== RECORD EXTRACTS ==
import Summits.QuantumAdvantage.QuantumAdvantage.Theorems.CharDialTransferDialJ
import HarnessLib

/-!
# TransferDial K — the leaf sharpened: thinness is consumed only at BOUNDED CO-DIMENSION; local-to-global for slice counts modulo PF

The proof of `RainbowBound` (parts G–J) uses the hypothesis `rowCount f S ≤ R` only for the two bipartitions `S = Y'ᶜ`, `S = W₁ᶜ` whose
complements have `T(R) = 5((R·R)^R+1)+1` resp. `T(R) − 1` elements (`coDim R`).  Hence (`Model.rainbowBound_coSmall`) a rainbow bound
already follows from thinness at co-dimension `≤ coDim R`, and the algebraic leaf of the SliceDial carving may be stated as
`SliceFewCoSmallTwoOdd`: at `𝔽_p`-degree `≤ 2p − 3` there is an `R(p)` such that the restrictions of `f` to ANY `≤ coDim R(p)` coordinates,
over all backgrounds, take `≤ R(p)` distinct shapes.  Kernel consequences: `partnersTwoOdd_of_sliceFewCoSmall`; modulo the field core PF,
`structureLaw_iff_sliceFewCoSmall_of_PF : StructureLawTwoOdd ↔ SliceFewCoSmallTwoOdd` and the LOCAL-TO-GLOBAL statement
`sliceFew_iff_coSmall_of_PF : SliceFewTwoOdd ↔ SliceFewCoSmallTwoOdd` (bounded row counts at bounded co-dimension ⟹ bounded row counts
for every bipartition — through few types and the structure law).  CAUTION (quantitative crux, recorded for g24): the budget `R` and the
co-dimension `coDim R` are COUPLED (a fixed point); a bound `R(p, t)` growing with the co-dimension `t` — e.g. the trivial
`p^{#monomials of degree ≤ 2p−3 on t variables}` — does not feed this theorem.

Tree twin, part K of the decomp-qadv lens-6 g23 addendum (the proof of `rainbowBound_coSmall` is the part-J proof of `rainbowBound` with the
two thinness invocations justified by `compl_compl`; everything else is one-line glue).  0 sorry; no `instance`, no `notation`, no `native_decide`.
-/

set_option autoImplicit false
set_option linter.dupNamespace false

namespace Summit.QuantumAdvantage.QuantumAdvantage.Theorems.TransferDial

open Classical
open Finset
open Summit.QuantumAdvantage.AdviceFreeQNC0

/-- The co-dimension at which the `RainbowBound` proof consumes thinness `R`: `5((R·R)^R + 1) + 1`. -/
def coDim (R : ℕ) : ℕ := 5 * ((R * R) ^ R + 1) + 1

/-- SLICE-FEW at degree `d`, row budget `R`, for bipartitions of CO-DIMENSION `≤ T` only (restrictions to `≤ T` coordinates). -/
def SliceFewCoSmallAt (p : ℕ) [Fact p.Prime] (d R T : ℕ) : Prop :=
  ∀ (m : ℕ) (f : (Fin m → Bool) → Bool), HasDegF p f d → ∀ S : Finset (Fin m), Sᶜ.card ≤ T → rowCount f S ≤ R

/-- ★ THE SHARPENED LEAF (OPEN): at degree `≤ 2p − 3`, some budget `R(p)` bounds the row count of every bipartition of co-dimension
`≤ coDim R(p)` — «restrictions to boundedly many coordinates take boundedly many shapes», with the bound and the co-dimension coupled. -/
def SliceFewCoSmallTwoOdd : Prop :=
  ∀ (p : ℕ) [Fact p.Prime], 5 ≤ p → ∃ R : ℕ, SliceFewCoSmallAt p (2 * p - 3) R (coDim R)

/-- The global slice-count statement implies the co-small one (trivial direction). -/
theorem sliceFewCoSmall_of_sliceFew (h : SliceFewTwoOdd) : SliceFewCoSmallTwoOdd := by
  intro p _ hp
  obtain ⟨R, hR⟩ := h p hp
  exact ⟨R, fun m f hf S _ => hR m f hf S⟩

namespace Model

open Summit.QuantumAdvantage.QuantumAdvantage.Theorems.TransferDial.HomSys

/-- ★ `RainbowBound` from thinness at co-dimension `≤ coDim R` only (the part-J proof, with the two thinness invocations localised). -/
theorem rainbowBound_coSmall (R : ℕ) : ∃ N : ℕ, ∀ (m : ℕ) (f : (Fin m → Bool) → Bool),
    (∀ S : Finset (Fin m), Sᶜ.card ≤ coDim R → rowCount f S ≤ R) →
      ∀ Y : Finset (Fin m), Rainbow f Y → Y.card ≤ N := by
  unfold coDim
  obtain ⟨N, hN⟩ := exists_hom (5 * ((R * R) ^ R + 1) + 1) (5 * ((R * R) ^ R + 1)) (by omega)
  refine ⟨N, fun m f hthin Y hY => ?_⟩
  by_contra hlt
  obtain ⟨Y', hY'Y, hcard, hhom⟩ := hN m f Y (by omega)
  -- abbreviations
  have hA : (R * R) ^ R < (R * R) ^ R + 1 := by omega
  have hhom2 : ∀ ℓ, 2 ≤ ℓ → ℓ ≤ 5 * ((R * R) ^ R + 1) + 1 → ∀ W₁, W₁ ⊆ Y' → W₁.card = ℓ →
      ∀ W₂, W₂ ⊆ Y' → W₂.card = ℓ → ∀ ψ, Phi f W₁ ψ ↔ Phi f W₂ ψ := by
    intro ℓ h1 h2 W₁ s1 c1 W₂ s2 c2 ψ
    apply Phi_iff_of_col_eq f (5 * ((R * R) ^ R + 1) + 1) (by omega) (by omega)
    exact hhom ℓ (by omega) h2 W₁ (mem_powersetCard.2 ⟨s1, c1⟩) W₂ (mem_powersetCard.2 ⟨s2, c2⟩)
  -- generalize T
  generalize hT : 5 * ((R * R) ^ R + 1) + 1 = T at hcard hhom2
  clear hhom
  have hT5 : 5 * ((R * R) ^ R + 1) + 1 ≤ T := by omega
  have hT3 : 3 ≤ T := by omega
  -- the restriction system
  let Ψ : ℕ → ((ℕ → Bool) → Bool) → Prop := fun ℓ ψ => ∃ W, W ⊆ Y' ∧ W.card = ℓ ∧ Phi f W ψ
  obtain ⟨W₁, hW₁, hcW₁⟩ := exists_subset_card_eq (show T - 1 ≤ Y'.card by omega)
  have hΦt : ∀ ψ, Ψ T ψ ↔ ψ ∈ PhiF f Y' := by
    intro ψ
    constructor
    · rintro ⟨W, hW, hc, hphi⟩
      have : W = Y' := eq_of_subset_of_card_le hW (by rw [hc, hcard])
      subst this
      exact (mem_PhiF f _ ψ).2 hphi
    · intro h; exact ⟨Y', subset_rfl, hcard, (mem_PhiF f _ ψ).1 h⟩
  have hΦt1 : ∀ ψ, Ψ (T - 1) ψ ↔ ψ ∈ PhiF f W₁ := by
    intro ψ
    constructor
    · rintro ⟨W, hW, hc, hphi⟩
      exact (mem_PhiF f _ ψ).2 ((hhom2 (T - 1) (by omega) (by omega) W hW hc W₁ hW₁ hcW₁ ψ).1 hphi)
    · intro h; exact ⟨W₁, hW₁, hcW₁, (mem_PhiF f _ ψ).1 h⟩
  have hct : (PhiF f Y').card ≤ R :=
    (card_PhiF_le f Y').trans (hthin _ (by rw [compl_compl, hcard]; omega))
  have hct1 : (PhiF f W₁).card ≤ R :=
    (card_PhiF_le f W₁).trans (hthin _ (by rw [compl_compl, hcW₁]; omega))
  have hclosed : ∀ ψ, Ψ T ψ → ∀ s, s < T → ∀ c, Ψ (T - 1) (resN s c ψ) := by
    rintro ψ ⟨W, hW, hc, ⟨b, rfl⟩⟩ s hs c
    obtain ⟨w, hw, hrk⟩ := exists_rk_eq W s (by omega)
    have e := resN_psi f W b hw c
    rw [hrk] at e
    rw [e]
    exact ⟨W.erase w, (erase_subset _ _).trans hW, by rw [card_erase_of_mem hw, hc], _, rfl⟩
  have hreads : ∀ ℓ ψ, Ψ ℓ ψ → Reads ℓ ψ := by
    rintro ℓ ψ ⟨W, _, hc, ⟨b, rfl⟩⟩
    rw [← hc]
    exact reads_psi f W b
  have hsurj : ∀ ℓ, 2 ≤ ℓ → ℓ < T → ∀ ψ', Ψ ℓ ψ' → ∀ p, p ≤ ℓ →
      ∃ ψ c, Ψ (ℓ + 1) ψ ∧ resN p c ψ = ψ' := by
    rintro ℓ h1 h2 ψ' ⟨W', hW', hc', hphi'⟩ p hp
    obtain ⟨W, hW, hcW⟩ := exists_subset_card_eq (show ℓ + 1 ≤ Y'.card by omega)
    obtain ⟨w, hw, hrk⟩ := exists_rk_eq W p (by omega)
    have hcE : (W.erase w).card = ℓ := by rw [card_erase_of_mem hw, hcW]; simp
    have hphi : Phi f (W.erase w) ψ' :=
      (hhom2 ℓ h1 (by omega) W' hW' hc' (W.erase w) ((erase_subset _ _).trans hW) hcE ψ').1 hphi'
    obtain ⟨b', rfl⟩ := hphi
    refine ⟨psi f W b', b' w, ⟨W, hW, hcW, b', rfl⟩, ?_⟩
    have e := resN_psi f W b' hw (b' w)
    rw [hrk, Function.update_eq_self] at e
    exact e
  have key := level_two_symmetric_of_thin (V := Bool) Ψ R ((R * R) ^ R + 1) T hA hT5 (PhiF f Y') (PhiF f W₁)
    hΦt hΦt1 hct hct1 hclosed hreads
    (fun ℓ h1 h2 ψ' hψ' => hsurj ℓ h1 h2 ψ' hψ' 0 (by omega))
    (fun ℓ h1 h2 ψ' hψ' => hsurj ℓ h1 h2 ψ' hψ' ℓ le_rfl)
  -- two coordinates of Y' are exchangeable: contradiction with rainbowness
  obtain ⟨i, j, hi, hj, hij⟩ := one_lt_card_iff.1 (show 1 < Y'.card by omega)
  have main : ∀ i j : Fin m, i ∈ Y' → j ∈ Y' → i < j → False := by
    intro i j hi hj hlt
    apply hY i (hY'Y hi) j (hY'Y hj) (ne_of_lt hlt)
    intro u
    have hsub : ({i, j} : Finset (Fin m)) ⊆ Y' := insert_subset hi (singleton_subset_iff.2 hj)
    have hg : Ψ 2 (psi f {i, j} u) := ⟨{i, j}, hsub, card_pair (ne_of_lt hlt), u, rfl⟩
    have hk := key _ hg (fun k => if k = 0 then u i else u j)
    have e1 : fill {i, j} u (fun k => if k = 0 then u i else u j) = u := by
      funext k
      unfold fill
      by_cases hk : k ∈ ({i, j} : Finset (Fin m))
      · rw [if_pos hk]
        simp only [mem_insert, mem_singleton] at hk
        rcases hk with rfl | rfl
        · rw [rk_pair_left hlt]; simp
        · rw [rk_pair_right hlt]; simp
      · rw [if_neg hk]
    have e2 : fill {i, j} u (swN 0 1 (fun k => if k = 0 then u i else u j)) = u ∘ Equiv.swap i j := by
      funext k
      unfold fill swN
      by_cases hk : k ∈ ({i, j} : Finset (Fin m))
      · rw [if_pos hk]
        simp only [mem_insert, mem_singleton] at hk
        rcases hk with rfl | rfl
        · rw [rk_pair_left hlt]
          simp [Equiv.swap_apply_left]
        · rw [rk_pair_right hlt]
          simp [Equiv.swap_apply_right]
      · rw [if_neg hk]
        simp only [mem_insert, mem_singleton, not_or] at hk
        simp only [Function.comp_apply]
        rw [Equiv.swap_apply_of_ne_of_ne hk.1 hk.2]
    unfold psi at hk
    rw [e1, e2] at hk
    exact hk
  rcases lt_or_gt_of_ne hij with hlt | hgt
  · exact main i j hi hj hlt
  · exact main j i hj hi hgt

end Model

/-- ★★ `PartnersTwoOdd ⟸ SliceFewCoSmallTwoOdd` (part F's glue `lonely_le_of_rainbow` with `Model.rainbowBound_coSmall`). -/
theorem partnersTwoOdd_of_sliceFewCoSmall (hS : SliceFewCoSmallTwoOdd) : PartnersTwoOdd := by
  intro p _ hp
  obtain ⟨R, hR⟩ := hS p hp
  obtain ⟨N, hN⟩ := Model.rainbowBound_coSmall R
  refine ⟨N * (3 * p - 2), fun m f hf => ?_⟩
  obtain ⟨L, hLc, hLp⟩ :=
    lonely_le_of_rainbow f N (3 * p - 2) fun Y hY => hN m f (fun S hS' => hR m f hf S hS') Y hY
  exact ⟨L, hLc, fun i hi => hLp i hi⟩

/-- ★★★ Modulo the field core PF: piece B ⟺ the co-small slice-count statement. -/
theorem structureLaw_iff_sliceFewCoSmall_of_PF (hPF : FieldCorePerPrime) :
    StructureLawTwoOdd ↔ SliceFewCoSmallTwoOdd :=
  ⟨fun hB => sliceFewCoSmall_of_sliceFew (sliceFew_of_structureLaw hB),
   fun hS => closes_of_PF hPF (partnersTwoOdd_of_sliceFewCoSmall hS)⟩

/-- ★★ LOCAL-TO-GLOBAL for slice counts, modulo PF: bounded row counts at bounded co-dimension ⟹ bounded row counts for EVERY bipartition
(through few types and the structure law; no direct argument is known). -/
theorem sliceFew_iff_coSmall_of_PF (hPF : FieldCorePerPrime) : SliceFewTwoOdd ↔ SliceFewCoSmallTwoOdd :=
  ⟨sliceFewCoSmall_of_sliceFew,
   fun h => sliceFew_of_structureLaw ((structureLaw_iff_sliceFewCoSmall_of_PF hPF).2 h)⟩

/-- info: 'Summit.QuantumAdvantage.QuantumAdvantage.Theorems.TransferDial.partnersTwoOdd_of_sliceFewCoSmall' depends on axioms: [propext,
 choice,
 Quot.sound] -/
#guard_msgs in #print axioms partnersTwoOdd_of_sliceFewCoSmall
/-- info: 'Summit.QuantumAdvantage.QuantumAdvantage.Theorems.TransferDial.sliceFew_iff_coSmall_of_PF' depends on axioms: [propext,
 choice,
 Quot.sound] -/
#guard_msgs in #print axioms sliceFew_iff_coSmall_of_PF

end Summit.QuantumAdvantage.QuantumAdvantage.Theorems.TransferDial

== TASK STATEMENT ==
Nothing outside this range should appear: the lines from the start of the listing through the line with "(parts G–J) uses", each reproduced exactly, both ends included.

== SOLVED PROBLEM ==
import Summits.QuantumAdvantage.QuantumAdvantage.Theorems.CharDialTransferDialJ
import HarnessLib

/-!
# TransferDial K — the leaf sharpened: thinness is consumed only at BOUNDED CO-DIMENSION; local-to-global for slice counts modulo PF

The proof of `RainbowBound` (parts G–J) uses the hypothesis `rowCount f S ≤ R` only for the two bipartitions `S = Y'ᶜ`, `S = W₁ᶜ` whose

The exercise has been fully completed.